L’analyse des résultats : un gage de succès

L’analyse des résultats 2021 du programme UFA 2000 repose sur plus de 60 000 mises bas et 208 000 unités d’engraissement. Cela représente une part importante de la production porcine indigène. Ces dernières années, la rentabilité de la filière porcine a été mise à mal par les faibles prix des gorets d’engraissement et des porcs de boucherie.

Depuis 2015, les pertes de porcelets ont baissé et sont passées de 13,1% à 10,9%.

Depuis 2015, les pertes de porcelets ont baissé et sont passées de 13,1% à 10,9%.

(Photo: Simon Erni)

Publié le

Responsable du programme de production porcine UFA

Responsable système d’analyse des résultats, UFA SA

Les chiffres des analyses de résultats UFA 2000 présentés lors de la journée UFA 2000 permettent aux producteurs·trices de tirer des conclusions sur leurs propres résultats. En 2021, en moyenne, les exploitations d’élevage ont sevré 24,7 porcelets par truie et par an (voir tableau). Ce chiffre est resté identique à l’année précédente. L’évolution des pertes de porcelets sous la mère est très réjouissante. Depuis 2015, ce critère de réussite a baissé de 13,1 % à 10,9 %, et ce malgré une diminution des antibiotiques utilisés. Cela prouve que le management et l’affouragement pratiqués dans les porcheries sont bons.

Ecarts importants

Au second semestre, le faible prix des gorets d’engraissement a entraîné une baisse de la marge brute comparable (MBc). Celle-ci a chuté d’environ 40 % par rapport à 2020, qui fut une année record. Elle reste néanmoins nettement supérieure à la moyenne pluriannuelle. L’écart de MBc entre le premier quart et le dernier quart des exploitations reste supérieur à 800 francs par truie et par an. Pour le quatrième quartile, les taux de retour et les pertes de porcelets allaités trop élevés (voir tableau) restent un problème. L’analyse précise des résultats disponibles et l’amélioration des points faibles constatés permettent d’aider les exploitations dont les résultats sont inférieurs à la moyenne.

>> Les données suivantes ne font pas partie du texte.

/-- A `B`-equivariant linear map sends smooth vectors to smooth vectors (the stabiliser can only grow). [cite: BernsteinZelevinsky1976, §2.1] -/
theorem isSmoothVector_map (σ : Representation ℂ B W) (ρ : Representation ℂ B V) (g : W →ₗ[ℂ] V)
    (hg : ∀ (b : B) (w : W), g (σ b w) = ρ b (g w)) {w : W} (hw : σ.IsSmoothVector w) : ρ.IsSmoothVector (g w) := by
  refine ρ.isSmoothVector_of_le hw fun b hb => ?_
  rw [Representation.mem_stabilizerSubgroup] at hb ⊢
  rw [← hg, hb]

/-- **`g (e_K w) = e_K (g w)`** for a `B`-equivariant linear `g`, `K` compact and `w` smooth: both averages are computed on the finite-index
stabiliser of `w` in `K` (★ `avg_eq_index_inv_smul_finsum`), which also stabilises `g w`. [cite: BernsteinZelevinsky1976, §2.3] -/
theorem map_avg (σ : Representation ℂ B W) (ρ : Representation ℂ B V) (g : W →ₗ[ℂ] V)
    (hg : ∀ (b : B) (w : W), g (σ b w) = ρ b (g w)) {K : Subgroup B} (hK : IsCompact (K : Set B)) {w : W}
    (hw : σ.IsSmoothVector w) : g (avg σ K w) = avg ρ K (g w) := by
  haveI := finiteIndex_stabIn hK hw
  haveI : Fintype (K ⧸ stabIn σ K w) := Fintype.ofFinite _
  have hle : stabIn σ K w ≤ stabIn ρ K (g w) := fun b hb => by
    refine Subgroup.mem_subgroupOf.2 ?_
    have hb' : σ (b : B) w = w := Subgroup.mem_subgroupOf.1 hb
    rw [Representation.mem_stabilizerSubgroup, ← hg, hb']
  rw [avg_eq_index_inv_smul_finsum (stabIn σ K w) le_rfl, avg_eq_index_inv_smul_finsum (stabIn σ K w) hle,
    finsum_eq_sum_of_fintype, finsum_eq_sum_of_fintype, map_smul, map_sum]
  congr 1
  exact Finset.sum_congr rfl fun q _ => hg _ _

end Avg

/-! ## §2 Closures of equivariant images meet the `K`-fixed vectors inside the image of `W^K` -/

section Closure

variable {Γ B : Type*} [Group Γ] [Group B] [TopologicalSpace B] [IsTopologicalGroup B]
  {H : Type*} [NormedAddCommGroup H] [InnerProductSpace ℂ H] [CompleteSpace H]
  {W : Type*} [AddCommGroup W] [Module ℂ W]
/-- **`red_{p^k}` is semilinear for `T`**: `red_{p^k} (T • x) = (conj_γ − 1) (red_{p^k} x)` levelwise
(`proj_T_smul` of the pin and `reduceH1Pk_conjMap`). [cite: Kato2004Asterisque, §13.8 (p. 228)] -/
theorem redPk_X_smul (x : I.H) (n : ℕ) :
    I.redPk k ((PowerSeries.X : IwasawaAlgebra p) • x) n =
      conjMap (W.torsionGaloisModule ((p : ℤ) ^ k)).toTopRep (κ.layerSubgroup n) γ 1 (I.redPk k x n) -
        I.redPk k x n := by
  rw [redPk_apply, I.proj_T_smul n x, map_sub, reduceH1Pk_conjMap, redPk_apply]

/-- Constants of `Λ` reduce through `ℤ_p → ℤ/p^k`: in particular `red_{p^k} (p^k • x) = 0`
(`proj_C_smul` and `reduceH1Pk_pow_smul`). [cite: Kato2004Asterisque, §13.8 (p. 228)] -/
theorem redPk_C_pow_smul (x : I.H) :
    I.redPk k (PowerSeries.C ((p : ℤ_[p]) ^ k) • x) = 0 := by
  funext n
  rw [redPk_apply, I.proj_C_smul, reduceH1Pk_pow_smul]
  rfl

/-- **The level-`0` reduction out of the coinvariants, `red₀,{p^k} : 𝐇¹_Γ/T𝐇¹_Γ → H¹(Γ_ℚ, W[p^k])`,
`[x] ↦ red_{p^k}(proj₀ x)`** (`reduceH1Pk` at the bottom layer `κ.layerSubgroup 0 = Γ_ℚ` composed with
`IwasawaH1Data.projZero`, the first arrow of Kato's (14.14.1) followed by `T → T/p^k`).  For the
Kato–zeta road this is the mod-`p^k` class of `ι(z̄) ∈ H¹(ℤ[1/p], T_pW)` before localisation at `p`
(definition item `defn-HasLocPKummerLog`, dialects α/β).  Plumbing definition.
[cite: Kato2004Asterisque, §14.14 (14.14.1) (p. 243) and §13.8 (p. 228)] -/
def redZeroPk : coinvariants p I.H →+ H1 (W.torsionGaloisModule ((p : ℤ) ^ k)) (κ.layerSubgroup 0) :=
  (reduceH1Pk W p k (κ.layerSubgroup 0)).comp I.projZero
open Summit.HodgeConjecture.HodgeConjecture.Cruxes.H413.F0P3InnerFormClassificationV6
open Summit.HodgeConjecture.HodgeConjecture.Cruxes.H413.F0P3ClassTokensOfRecord (Cls cl rep mult)
open Summit.HodgeConjecture.HodgeConjecture.Cruxes.H413.F0P3ClassTokenChoice (clFinChoice evpChoice)
open Summit.HodgeConjecture.HodgeConjecture.Cruxes.H413.F0P3CompactTrivOfRecord (cptTriv₀)
open Summit.HodgeConjecture.HodgeConjecture.Cruxes.H413.F0P3UnitaryLocOfRecord (clInfChoiceU unitaryLoc₀)
open Summit.HodgeConjecture.HodgeConjecture.Cruxes.H413.F0P3TestFunctionsOfRecord (Unr₀ hat₀)
open Summit.HodgeConjecture.HodgeConjecture.Cruxes.H413.F0P3SpectralSideOfRecord (trGp₀)
open Summit.HodgeConjecture.HodgeConjecture.Cruxes.H413.F0P3SemilocalTestFunctionsOfRecord (TestS₀ tens₀ chS₀)
open Summit.HodgeConjecture.HodgeConjecture.Cruxes.H413.F0P3XiArchDataOfRecord (nCompactOfRecord sgnInfOfRecord archTypeOfRecord)
open Summit.HodgeConjecture.HodgeConjecture.Cruxes.H413.F0P3XiArchPacketOfRecord (archPacketOfRecord)
open Summit.HodgeConjecture.HodgeConjecture.Cruxes.H413.F0P3bArchDegOneClass (archDegOneClass)
open Summit.HodgeConjecture.HodgeConjecture.Cruxes.H413.F0P3KitOfRecord (GHSide XiSide cptXi₀ kitOfRecord)

variable (L : Type) [Field L] [NumberField L] [IsCMField L] (H : Matrix (Fin 3) (Fin 3) L) (ι : L →+* ℂ) (T : GL (Fin 3) ℂ)
  (hT : (T : Matrix (Fin 3) (Fin 3) ℂ)ᴴ * H.map ι * (T : Matrix (Fin 3) (Fin 3) ℂ) = Literature.Geometry.ComplexHyperbolic.BallModel.J)
variable (μ : Measure (Gp L H).automorphicQuotient) [(Gp L H).IsAutomorphicMeasure μ]
  [MeasurableSpace (Gp L H).Adelic] [BorelSpace (Gp L H).Adelic]

/-! ## §1 THE KIT OF RECORD WITH THE ROOT-NUMBER SIGN `𝔠₀^W = kitOfRecordW …` -/

/-- **`kitOfRecordW` — THE CLASSIFICATION KIT OF RECORD WITH THE PER-ξ ROOT-NUMBER SIGN `wXi`** (RULING D53-pre (3)∕(4) ★1): the parameter list of ★ `kitOfRecord`
with `(wXi : OneDimAutRepH L → ℤ)` inserted IMMEDIATELY BEFORE `(c : ℚ)`, body the structure update of `kitOfRecord … c …` at the two sign fields
`N := fun ξ => nCompactOfRecord L + (if wXi ξ = -1 then 1 else 0)` and `sgnG := fun ξ => (wXi ξ : ℚ) * c` — so `expansion` reads `½[cpt](1 + wXi ξ·(−1)^{n(x)+N₀})`
(Rogawski 1992 Thm. 1.2) once `(−1)^{N₀} c = 1`, and every other field is `kitOfRecord`'s by `rfl`.
[cite: Rogawski1990, §14.6 Thm. 14.6.4 pp. 236–244; §13.7 p. 206] [cite: Rogawski1992, Thm. 1.2 p. 397; §6 p. 417] -/
def kitOfRecordW (𝔰 : Sockets L H μ) (gh : GHSide L H ι T hT 𝔰.PacketG 𝔰.PacketH) (ξd : XiSide L H 𝔰.PacketG 𝔰.PacketH)
    (μω : HeckeCharacter L) (wXi : OneDimAutRepH L → ℤ) (c : ℚ) (jInf dsInf : ℤ → ℤ → ℤ → Cinf)
    (archTr : Cinf → (UnitaryGroup.arch (↥(maximalRealSubfield L)) L (IsCMField.complexConj L) 3 H → ℂ) → ℂ)
    (ν : Measure (Gp L H).Adelic) [IsFiniteMeasureOnCompacts ν]
    (μv : ∀ v : Places L, @Measure ((cmDatum L 3 H).Local v) (borel _))
    (ramCls₀ : DiscreteAutomorphicRep (Gp L H) μ → Set (Places L)) :
    ClassificationKit L H ι T hT μ :=
  { kitOfRecord L H ι T hT μ 𝔰 gh ξd μω c jInf dsInf archTr ν μv ramCls₀ with
    N := fun ξ => nCompactOfRecord L + (if wXi ξ = -1 then 1 else 0)
    sgnG := fun ξ => (wXi ξ : ℚ) * c }

/-! ## §2 Read-backs (`rfl`) — the fields of `𝔠₀^W` BY NAME: the two sign fields, and every sign-blind field = `kitOfRecord`'s -/

section ReadBacks

variable (𝔰 : Sockets L H μ) (gh : GHSide L H ι T hT 𝔰.PacketG 𝔰.PacketH) (ξd : XiSide L H 𝔰.PacketG 𝔰.PacketH)
  (μω : HeckeCharacter L) (wXi : OneDimAutRepH L → ℤ) (c : ℚ) (jInf dsInf : ℤ → ℤ → ℤ → Cinf)
  (archTr : Cinf → (UnitaryGroup.arch (↥(maximalRealSubfield L)) L (IsCMField.complexConj L) 3 H → ℂ) → ℂ)
  (ν : Measure (Gp L H).Adelic) [IsFiniteMeasureOnCompacts ν]
  (μv : ∀ v : Places L, @Measure ((cmDatum L 3 H).Local v) (borel _))
  (ramCls₀ : DiscreteAutomorphicRep (Gp L H) μ → Set (Places L))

Des performances d’engraissement extraordinaires

Une ingestion alimentaire par animal et par jour (intensité d’affouragement) nettement plus élevée a un impact positif sur les performances des exploitations d’engraissement. C’est ce qu’ont démontré les chiffres de 735 analyses de résultats d’engraissement et de 208 000 unités d’engraissement en 2021. Grâce à un indice de conversion alimentaire constant et élevé, le gain moyen quotidien a augmenté de 5 % (43 g) pour atteindre 910 g par animal et par jour. Le management judicieux pratiqué par les exploitations et les aliments appétents et adaptés aux besoins des animaux ont contribué à ce succès. La baisse du prix des porcs de boucherie, le renchérissement des aliments induit par l’augmentation du prix des matières premières et le nombre élevé d’abattages au cours du dernier trimestre 2021 ont entraîné une diminution de la marge brute par unité d’engraissement par rapport à l’année précédente. Cette baisse est de l’ordre de 25 % par rapport à 2020.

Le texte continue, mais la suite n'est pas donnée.